[Dataset excerpts]
--------------------
import Summits.QuantumAdvantage.QuantumAdvantage.Theorems.CubicForrelationNearExactIsExactFourteenLevelSix
import Summits.QuantumAdvantage.QuantumAdvantage.Theorems.CubicForrelationNearExactIsExactFourteenTypeO
import Summits.QuantumAdvantage.QuantumAdvantage.Theorems.CubicForrelationNearExactIsExactThetaLadder
import Summits.QuantumAdvantage.QuantumAdvantage.Theorems.CubicForrelationNearExactIsExactLadderEnvelope

/-!
# Crux `CubicForrelation.NearExactIsExact` (stmt-QuantumAdvantage-14043) — n = 14: the boundary value `31/32` is NOT attained;
  `Φ ≥ 31/32 ⇒ Φ = 1` for cubic pairs on 14 bits, so `θ₁₄ ∈ [57/64, 31/32)`

Certificate seat `b2b-cforr-cert` (gen 4).  HONEST FRAMING: a DECIDABLE VERDICT about the finite slice `n = 14` of the crux, obtained by
the first TWO-SIDED (partner-using) argument above the one-sided ladder — NOT summit progress (the crux needs one `θ < 1` for all `n`).

The tree had `θ₁₄ ∈ [57/64, 31/32]` (`theta_fourteen_bounds`: isolation above `31/32` by the one-sided 2-adic tower, `57/64` attained).
The tower's constant `31/32` is Parseval-consistent as a one-sided capacity, so whether `Φ = 31/32` occurs needs the partner `f`.
ASSEMBLY (`fb_isolation_fourteen_ge`): for cubic `f, g` on 14 bits with `Φ(f,g) ≥ 31/32`, write `W_g = 32 u_g`, `W_f = 32 u_f` (Ax);
each parity `[u odd]` is constant (`fd_parity_const`).
* `g` at level 7 (`W_g ∈ 128ℤ`): bent ⇒ `Φ = 1` or `≤ 15/16` (Hou); non-bent ⇒ capacity `≤ 15/16` (`tw_top`).  ⇒ `Φ = 1`.
* `g` at level 6 with an odd quotient: impossible (`fl_levelSix_false`, two-sided).
* `g` of type O: then `f` at level 7 ⇒ `Φ = 1` (symmetry); `f` at level 6 ⇒ impossible (`fl_levelSix_false` for `(g,f)`); `f` of type O ⇒
  impossible (`ft_typeO_pair_false`, two-sided).
Hence `isolation_fourteen_closed` (at the literal type `Fin 14`), `theta_fourteen_lt` (some `θ < 31/32` isolates exactness on 14 bits —
the largest non-exact value, by finiteness), and `theta_fourteen_halfopen`: the least isolation constant satisfies `57/64 ≤ θ₁₄ < 31/32`.

References: as in the imported files (Ax/McEliece, Hou 1998, MacWilliams–Sloane Ch. 13–15, Aaronson–Ambainis 2018 §1.1.1).  Everything
below is proved from Mathlib and the tree; axioms are the standard three; no `decide` beyond the imported ladder file.
-/

set_option linter.dupNamespace false -- D-0017: single-problem summit ⇒ `QuantumAdvantage.QuantumAdvantage` by design

noncomputable section

namespace Summit.QuantumAdvantage.QuantumAdvantage.Theorems.CubicForrelation.NearExactIsExact

open Finset
open Literature.Computability.QuantumComplexity
open Literature.Computability.QuantumComplexity.DerivativeWalsh (W)
open Summit.QuantumAdvantage.QuantumAdvantage.Theorems.SignedCubicForrelationNotPrBPP.Negative.HalfQuad (forrelation_comm)

/-- **Level 7 at the boundary.** For cubic `f, g` on 14 bits with `W_g ∈ 128ℤ` and `Φ(f,g) ≥ 31/32`: `Φ(f,g) = 1` (bent ⇒ Hou + Reed–Muller
give `Φ = 1 ∨ Φ ≤ 15/16`; non-bent ⇒ the top tower level caps the capacity at `15/16`). [this work] -/
theorem fb_levelSeven (f g : (Fin (7 + 7) → Bool) → Bool) (hf : IsDegLeFun 3 f) (hg : IsDegLeFun 3 g)
    (w : (Fin (7 + 7) → Bool) → ℤ) (hw : ∀ x, W (fun y => signOf (g y)) x = (2 : ℝ) ^ 7 * (w x : ℝ))
    (hΦ : (31 / 32 : ℝ) ≤ forrelation f g) : forrelation f g = 1 := by
  rcases tw_top (m := 7) (d := 3) g w hg hw (by intro k hk hkn; omega) with hbent | hcap
  · rcases tw_bent_end (by norm_num : 3 ≤ 7) f g hf hg hbent with h | h
    · exact h
    · exfalso; norm_num at h; linarith
  · exfalso
    have := tw_forrelation_le_of_cap f g hcap
    norm_num at this
    linarith

/-- **`Φ ≥ 31/32 ⇒ Φ = 1` for cubic pairs on `7 + 7` bits** (the assembly described in the header). [this work] -/
theorem fb_isolation_fourteen_ge (f g : (Fin (7 + 7) → Bool) → Bool) (hf : IsDegLeFun 3 f) (hg : IsDegLeFun 3 g)
    (hΦ : (31 / 32 : ℝ) ≤ forrelation f g) : forrelation f g = 1 := by
  obtain ⟨ug, hug⟩ := tw_base g hg 5 (by norm_num)
  obtain ⟨uf, huf⟩ := tw_base f hf 5 (by norm_num)
  have hΦ' : (31 / 32 : ℝ) ≤ forrelation g f := by rw [forrelation_comm]; exact hΦ
  by_cases hog : ∀ x, Odd (ug x)
  · -- `g` of type O: split on `f`
    by_cases hof : ∀ x, Odd (uf x)
    · exact (ft_typeO_pair_false f g hg ug hug uf huf hog hof hΦ).elim
    · push Not at hof
      obtain ⟨x₀, hx₀⟩ := hof
      have hfe : ∀ x, ¬ Odd (uf x) := fun x h => hx₀ ((fd_parity_const f uf hf huf x x₀).1 h)
      have huf' := tw_level_up f uf huf hfe
      by_cases hodd6 : ∃ x, Odd (uf x / 2)
      · exact (fl_levelSix_false g f hf (fun x => uf x / 2) huf' hodd6 hΦ').elim
      · push Not at hodd6
        have huf'' := tw_level_up f (fun x => uf x / 2) huf' hodd6
        rw [forrelation_comm]
        exact fb_levelSeven g f hg hf _ huf'' hΦ'
  · push Not at hog
    obtain ⟨x₀, hx₀⟩ := hog
    have hge : ∀ x, ¬ Odd (ug x) := fun x h => hx₀ ((fd_parity_const g ug hg hug x x₀).1 h)
    have hug' := tw_level_up g ug hug hge
    by_cases hodd6 : ∃ x, Odd (ug x / 2)
    · exact (fl_levelSix_false f g hg (fun x => ug x / 2) hug' hodd6 hΦ).elim
    · push Not at hodd6
      have hug'' := tw_level_up g (fun x => ug x / 2) hug' hodd6
      exact fb_levelSeven f g hf hg _ hug'' hΦ

/-- **The boundary value `31/32` is not attained on 14 bits: `Φ(f,g) ≥ 31/32 ⇒ Φ(f,g) = 1` for all cubic `f, g : 𝔽₂¹⁴ → 𝔽₂`**
(at the literal type `Fin 14`).  Improves `isolation_fourteen` (`>`) to `≥`; the improvement is two-sided (it uses the partner `f`).
Finite-slice verdict; NOT summit progress. [this work] -/
theorem isolation_fourteen_closed : ∀ f g : (Fin 14 → Bool) → Bool, IsDegLeFun 3 f → IsDegLeFun 3 g →
    (31 / 32 : ℝ) ≤ forrelation f g → forrelation f g = 1 :=
  fun f g hf hg h => fb_isolation_fourteen_ge f g hf hg h

/-- From a CLOSED isolation statement to a strictly smaller constant (general `n`): if `Φ ≥ c ⇒ Φ = 1` for cubic pairs on `n` bits,
then some `θ < c` already isolates exactness — the largest forrelation value `≠ 1` of a cubic pair on `n` bits (a maximum over a finite
non-empty set), which is `< c`. [this work] -/
theorem fb_theta_lt_of_closed {n : ℕ} (c : ℝ)
    (hc : ∀ f g : (Fin n → Bool) → Bool, IsDegLeFun 3 f → IsDegLeFun 3 g → c ≤ forrelation f g → forrelation f g = 1) :
    ∃ θ : ℝ, θ < c ∧ ∀ f g : (Fin n → Bool) → Bool, IsDegLeFun 3 f → IsDegLeFun 3 g →
      θ < forrelation f g → forrelation f g = 1 := by
  classical
  set S : Finset (((Fin n → Bool) → Bool) × ((Fin n → Bool) → Bool)) :=
    univ.filter fun p => IsDegLeFun 3 p.1 ∧ IsDegLeFun 3 p.2 ∧ forrelation p.1 p.2 ≠ 1 with hS
  have hne : S.Nonempty := by
    by_cases h0 : forrelation (fun _ : Fin n → Bool => false) (fun _ => false) = 1
    · refine ⟨((fun _ => false), (fun _ => true)), ?_⟩
      rw [hS, mem_filter]
      refine ⟨mem_univ _, isDegLeFun_const 3 false, isDegLeFun_const 3 true, ?_⟩
      have h : forrelation (fun _ : Fin n → Bool => false) (fun _ => true) =
          -forrelation (fun _ : Fin n → Bool => false) (fun _ => false) :=
        DerivativeWalsh.forrelation_not_right (fun _ : Fin n → Bool => false) (fun _ : Fin n → Bool => false)
      rw [h, h0]
      norm_num
    · refine ⟨((fun _ => false), (fun _ => false)), ?_⟩
      rw [hS, mem_filter]
      exact ⟨mem_univ _, isDegLeFun_const 3 false, isDegLeFun_const 3 false, h0⟩
  obtain ⟨p₀, hp₀, hmax⟩ := S.exists_max_image (fun p => forrelation p.1 p.2) hne
  have hp : IsDegLeFun 3 p₀.1 ∧ IsDegLeFun 3 p₀.2 ∧ forrelation p₀.1 p₀.2 ≠ 1 := by
    rw [hS, mem_filter] at hp₀
    exact hp₀.2
  refine ⟨forrelation p₀.1 p₀.2, ?_, fun f g hf hg hlt => ?_⟩
  · by_contra hge
    push Not at hge
    exact hp.2.2 (hc p₀.1 p₀.2 hp.1 hp.2.1 hge)
  · by_contra hne1
    have hmem : (f, g) ∈ S := by
      rw [hS, mem_filter]
      exact ⟨mem_univ _, hf, hg, hne1⟩
    exact absurd hlt (not_lt.2 (hmax (f, g) hmem))

/-- **`θ₁₄ < 31/32`: some constant strictly below `31/32` already isolates exactness for cubic pairs on 14 bits** — the largest
forrelation value `≠ 1` of a cubic pair on 14 bits, which is `< 31/32` by `isolation_fourteen_closed`.  Finite-slice verdict; NOT
summit progress. [this work] -/
theorem theta_fourteen_lt : ∃ θ : ℝ, θ < 31 / 32 ∧ ∀ f g : (Fin 14 → Bool) → Bool, IsDegLeFun 3 f → IsDegLeFun 3 g →
    θ < forrelation f g → forrelation f g = 1 :=
  fb_theta_lt_of_closed (n := 14) (31 / 32) isolation_fourteen_closed

/-- **`θ₁₄ ∈ [57/64, 31/32)`** — the `n = 14` row of the ladder with a HALF-OPEN upper end: the least isolation constant `θ₁₄` for
cubic pairs on 14 bits exists, is at least `57/64` (attained by the product pair, `theta_fourteen_bounds`) and is STRICTLY below the
one-sided tower constant `31/32` (`theta_fourteen_lt`).  The window `(57/64, 31/32)` remains open.  Finite-slice verdict; NOT summit
progress. [this work] -/
theorem theta_fourteen_halfopen : ∃ θ₀ : ℝ, 57 / 64 ≤ θ₀ ∧ θ₀ < 31 / 32 ∧
    IsLeast {θ : ℝ | ∀ f g : (Fin 14 → Bool) → Bool, IsDegLeFun 3 f → IsDegLeFun 3 g →
      θ < forrelation f g → forrelation f g = 1} θ₀ := by
  obtain ⟨θ₀, hθ₀⟩ := theta_exists 14
  obtain ⟨θ', hθ', hiso⟩ := theta_fourteen_lt
  exact ⟨θ₀, theta_fourteen_bounds.2 θ₀ hθ₀.1, lt_of_le_of_lt (hθ₀.2 hiso) hθ', hθ₀⟩

end Summit.QuantumAdvantage.QuantumAdvantage.Theorems.CubicForrelation.NearExactIsExact

end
--------------------
- Exercise requirements -
Please, from the entries above, set down exactly the lines from the one containing "is NOT attained;" through the one containing "on 14 bits —", and only those.

- Your solution -
# Crux `CubicForrelation.NearExactIsExact` (stmt-QuantumAdvantage-14043) — n = 14: the boundary value `31/32` is NOT attained;
  `Φ ≥ 31/32 ⇒ Φ = 1` for cubic pairs on 14 bits, so `θ₁₄ ∈ [57/64, 31/32)`

Certificate seat `b2b-cforr-cert` (gen 4).  HONEST FRAMING: a DECIDABLE VERDICT about the finite slice `n = 14` of the crux, obtained by
the first TWO-SIDED (partner-using) argument above the one-sided ladder — NOT summit progress (the crux needs one `θ < 1` for all `n`).

The tree had `θ₁₄ ∈ [57/64, 31/32]` (`theta_fourteen_bounds`: isolation above `31/32` by the one-sided 2-adic tower, `57/64` attained).
The tower's constant `31/32` is Parseval-consistent as a one-sided capacity, so whether `Φ = 31/32` occurs needs the partner `f`.
ASSEMBLY (`fb_isolation_fourteen_ge`): for cubic `f, g` on 14 bits with `Φ(f,g) ≥ 31/32`, write `W_g = 32 u_g`, `W_f = 32 u_f` (Ax);
each parity `[u odd]` is constant (`fd_parity_const`).
* `g` at level 7 (`W_g ∈ 128ℤ`): bent ⇒ `Φ = 1` or `≤ 15/16` (Hou); non-bent ⇒ capacity `≤ 15/16` (`tw_top`).  ⇒ `Φ = 1`.
* `g` at level 6 with an odd quotient: impossible (`fl_levelSix_false`, two-sided).
* `g` of type O: then `f` at level 7 ⇒ `Φ = 1` (symmetry); `f` at level 6 ⇒ impossible (`fl_levelSix_false` for `(g,f)`); `f` of type O ⇒
  impossible (`ft_typeO_pair_false`, two-sided).
Hence `isolation_fourteen_closed` (at the literal type `Fin 14`), `theta_fourteen_lt` (some `θ < 31/32` isolates exactness on 14 bits —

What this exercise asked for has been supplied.